# the dreaded "space" comment



## jturn (Jul 25, 2007)

I have been married for 13 years. 4 months ago, my wife went on her best friend's birthday party in the islands, and came back a different person. She says it was an "epiphany" about how she has not been happy for some time with anything it seems. Not happy with us, with what she has/has not accomplished, etc. We have 2 wonderful kids, I thought a good marriage, and now I hear that she feels smothered by me because I work out of the house and she is a stay at home mom, so we are always together (not true, I do actually work). We moved halfway across the country a few years ago to get away from the ridiculous cost of living, and to find a better place for our kids to grow up. 

What I am struggling with is how she has completely turned the marriage switch off, infrequent sex is now horribly uncomfortable 80% of the time, while she participates, it is generally for her benefit, not touching or kissing me. The lack of emotional attachment to me is killing me, she started councelling to find herself, I just do not know why I am the only one that gets singled out as a target. Our decisions were always made together, not by just me. I am not arrogant enough to say I am anywhere near perfect, do I look to her when I am bored at home, sure, but not just because I am bored, because I see it as a chance for us to do something fun together. 

The other thing that is killing me is that while I am the target for the alleged smothering, she talks and texts, and visits incesently with her friend from back home. Every month, and constant talk of more. I have been trying to get a weekend away for years to no avail, and now she just keeps trying to leave me and the kids to go see whomever, her friend, her mom. I am very offended and hurt that her idea of a good time is getting away...from me and the realities of life. I do not feel fun anymore, because I am unhappy with this, even when she does try to have a good time with me, I let down my guard to try and have fun and then she stomps on me again sometimes hours, minutes, or by the next day by withdrawing. It makes me not want to give in, and I find myself grwoing to dislike her as a person. 

Her friend is Peter Pan, the one who never grew up, except she is extremely wealthy. Her husband is also one of my good friends, so I hear some things from the other side, like the fact that all she cares about is whether my wife is happy, not whether or not we save our marriage. How can I feel happy or supportive about a friendship that does not support this? I hate their marriage, she uses sex as a weapon, and is a spoiled brat. Unfortunately, my friend gives into much of this because if she is happy, she will have sex with him.

I have gone back to my office to work instead of doing so from home to create some more space, but my patience for some type of marrital breakthrough is wearing thin. I can not pretend to be happy anymore, and do not like to appear so unhappy and short with my children, no matter how hard I try not to.
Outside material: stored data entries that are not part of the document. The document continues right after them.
import Summits.QuantumFields.YangMills.Theorems.BalabanUVNodesN06Thm312313AtPinsPairM
import Summits.QuantumFields.YangMills.Theorems.BalabanUVNodesN06G0LayerFromThm310AtPinsD
import Summits.QuantumFields.YangMills.Theorems.BalabanUVNodesN06StepDirLayerAtPins
import Literature.MathematicalPhysics.QuantumFieldTheory.Balaban1983to89.Node00.OpsYQOnto
import Summits.QuantumFields.YangMills.Theorems.BalabanUVNodesN06SectBOfFrameV7
import Literature.MathematicalPhysics.QuantumFieldTheory.Balaban1983to89.B9Thm312WholeIdentitiesDefAtPins
import Summits.QuantumFields.YangMills.Theorems.BalabanUVNodesN06SectDUnitsAtPins
import Literature.MathematicalPhysics.QuantumFieldTheory.Balaban1983to89.B9Thm39OneCubeReadingAtLettersY
import Literature.MathematicalPhysics.QuantumFieldTheory.Balaban1983to89.B9CoReadingCoordsHolder
import Literature.MathematicalPhysics.QuantumFieldTheory.Balaban1983to89.B9CoReadingCoordsHolderS
import Literature.MathematicalPhysics.QuantumFieldTheory.Balaban1983to89.B9CoReadingCoordsHHolder
import Literature.MathematicalPhysics.QuantumFieldTheory.Balaban1983to89.B9CoReadingCoordsInput
import Literature.MathematicalPhysics.QuantumFieldTheory.Balaban1983to89.B9CoReadingCoordsInputS
import Literature.MathematicalPhysics.QuantumFieldTheory.Balaban1983to89.Node00.OpsYSectDESymm
import Literature.MathematicalPhysics.QuantumFieldTheory.Balaban1983to89.B9Eq3132DecayFromMajorant
import Literature.MathematicalPhysics.QuantumFieldTheory.Balaban1983to89.B9Eq3132CoerciveFromEnergy

/-!
# BalabanUVNodes ∕ N06 ([B9], `Dag.B9_main`) — THE STAGE-11 CERTIFICATE AT def-Y's v6 SECT. E LETTERS ON THE PAIR-M FACE, EDITION 16: EVERY COMPOSITE HYPOTHESIS OF ROWS 20–21's
# ORIGINAL MODEL ∕ STEP BLOCK (`hmodel12 hleft12 hG0C hstepC` of editions ≤ 12) IS NOW DERIVED; ROW 13 READS n06-c's FRAMES V7

Track A of `YM-PLAN.md` (cell `pub-ymgap`, HUMAN RULING D-0062), node **N06** = [Balaban1985BackgroundPropagators] Thms 3.1–3.15; seat `pub-ymgap-dag-n06-d`.  Successor of edition 14
`…V6EPairMU` (p558516; edition 15 was typed and withdrawn unfiled — folded in here).  UPGRADES.  (F) rows 20–21's FORM SMALLNESS (3.120) `FormSmall (𝔬12 x) (r·Mα₀) U` is DERIVED
(n06-l g12 `formSmall_of_stepL2` on the displayed block-L² step letter `hstepL2`, Theorem 3.3's (3.46)₀ for G₀ — derived from rows 18–19 — G₀ symmetric, and Δ_a > 0 ∕ G₀Δ_a = I at the
pins, both THEOREMS of row 17's `hΔA` via this seat's `N06SectDUnitsAtPins.posDefEnd_S0coK_of_posDefTr` ∕ def-Y's `GcoK_GAY_mul_S0coK`); the ratio is CHOSEN inside the core helper
`N06G0LayerFromThm310D.g0_layer_of_thm310_core` (p. 420 «a small perturbation of Δ_a»), so `r12 hr12 hr12a hform12` are gone.  (SD) the directed ∕ Hölder-probe PERTURBATION STEPS
`StepDir` (hstepC's first conjunct; p. 421 «One of the three derivatives …», p. 423's pattern) are DERIVED by `N06StepDirLayerAtPins.stepDir_layer_of_letters` (n06-l g12
`stepDir_of_letters3131(LR)` on the derived `Thm33G0Dir ∕ Thm33G0DirR`, the displayed letter schemas `hLH3 hlettersD13 hLIM hL3131 hL3131H` and the NEW displayed `hX : Thm33G0DirX`,
`hdiv : Thm33G0DivR`, `hR3131 : Letters3131R`); θ_D and θ_H are CHOSEN, the β-∕ε-uniform bounds the derivation needs are displayed as constants by choice (`BlM BtM` on rows 18's
`q.Bl q.Bt`; `BhDM BxM Bx0M BdXM BiDM`; n06-l's located remark U2), so `θD12 hθD12 θH12 hθH12` and the `StepDir` display are gone.  (B7) row 13 on n06-c g6's frames v7
(`F : SectBFrame₇`, `N06SectBOfFrameV7.hB_obligation_of_sectBFrame₇`: no Sect.-B block-step displayed in the row-13 chain).  (Q) the last unit `hUQ` (QG₁Q*) is DERIVED: Δ⁽¹⁾ > 0 in trace
currency from the derived form smallness (this seat's `posDefTr_deltaOneY_of_formSmall_pins`) + node00-def-Y g12's `Node00.OpsYQOnto.isUnit_QGQOfY_G1Y_record_of_posDefTr` (Q(U) onto at EVERY U, [4] (2.35)) — NONE of
def-Y's four units is displayed.
BINDER DIFF vs edition 14: REMOVED `r12 hr12 hr12a hform12 θD12 hθD12 θH12 hθH12 hUQ` + `hstepC`'s `StepDir` (→ `hstepL2`); ADDED `hσSK`, `BlM BtM hBlM hBtM`, `Ta' Ta₂' Tb' Tb₂' hR3131`, NUMERIC PROVISOS: `hσSK` with `hδKS hρS₀ hδ12₀` is jointly satisfiable iff α_F < 1∕4 (ref-A g24 READ-1 witness: δ12₀ := (1−3α_F)δ, σS = δK12 := (1−4α_F)δ∕4, ρS = δT12 := σS + α_F·δ; α_F is a free leaf parameter here, `PinPrims.OK` only asks α_F < 1∕2); the uniform bounds of (SD) are finite-lattice-true but not «as printed» (ref-A WATCH-A6; n06-l g12's β∕ε-indexed `StepDirB` retype is the announced successor road).
`Bx0 BdX BiD BdD hBx0 hBdX hBiD`, `BhDM BxM Bx0M BdXM BiDM` + 5 bound hypotheses, `hX`, `hdiv`; RETYPED `F : SectBFrame₄ → SectBFrame₇`.  Still displayed (the node's content):
the walk-expansion schemas `hst hκ hrd hloc h36 h36H` + A twins incl. `h36A2` (Theorem 3.1's ∕ 3.10's estimates at U ≠ 1 about the genuine operators, against pinned probes ∕ norms ∕
letters); rows 20–21's Theorem-3.3-type LETTER schemas about G₀ = G(U) `hX hdiv hlettersH12 hLHH hLH3 hLL2 hLIM hletters13 hlettersD13`, the (3.131)∕(3.137) letters `hL3131 hL3131H
hR3131`, the L² step letter `hstepL2`, print's (3.124) `hIds3124` (def-Y O5), numerics ∕ pins; `hΔ2 hΔA hP1`; `F : SectBFrame₇`; rows 15–16's `h348`;
rows 22–25 inputs.  HONEST FRAMING.  Kernel bookkeeping; COUNT-NEUTRAL; NOT a discharge claim; N06 NOT discharged.  One finite 𝕋⁴ programme at fixed `ε` — NOT continuum, NOT OS,
NOT the mass gap ∕ Clay.  0 `def`, 0 `sorry`.
-/

noncomputable section

namespace Summit.QuantumFields.YangMills.BalabanUVNodes.N06AtOpsYNuOfRecordV6EPairMW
What do I do, hang in there longer when I see no effort on her part to make the marriage successful, or throw in the towel? I miss my wife terribly but can not continue feeling so alone in the same house.


----------



## wjmay (Jul 24, 2007)

*Hi*

---removed---


----------



## JustMe (Jul 30, 2007)

jturn, your wife sound a little like me a few years ago (I hate to admit it though!) I don't know how old she is, but did you guys get married young? I got married at 22 (barely) and was suddenly step-mom to two beautiful boys (5 and 10 at the time). After the "glow" of marriage wore off and I was a temproary single mom to two children I didn't even give birth to, because their father (my husband) was in Iraq, I had a really hard time accepting the fact that most of the people I knew who were my age were finishing college and having alot of fun! I was lonely, stressed out, confused, scared (of my hubby not coming home), you name it, I felt it. I've grown ALOT in the last 5 years and I can't imagine life without my husband or those beautiful boys! Hubby and I went through counselling and I realized that I was being a total idiot, thinking the way I was. Since then, I have gone back to school to get an accounting degree (not easy with a family, but feels great!) and have begun horseback-riding (one of my passions) again. 
I guess my point is, maybe for whatever reason, your wife is feeling pressured by something she's not ready to face yet. Then again, 13 years is an awfully long time to "be okay" and then suddenly turn. I wish you all the best! Just thought I'd share how I felt when I did feel that way.


----------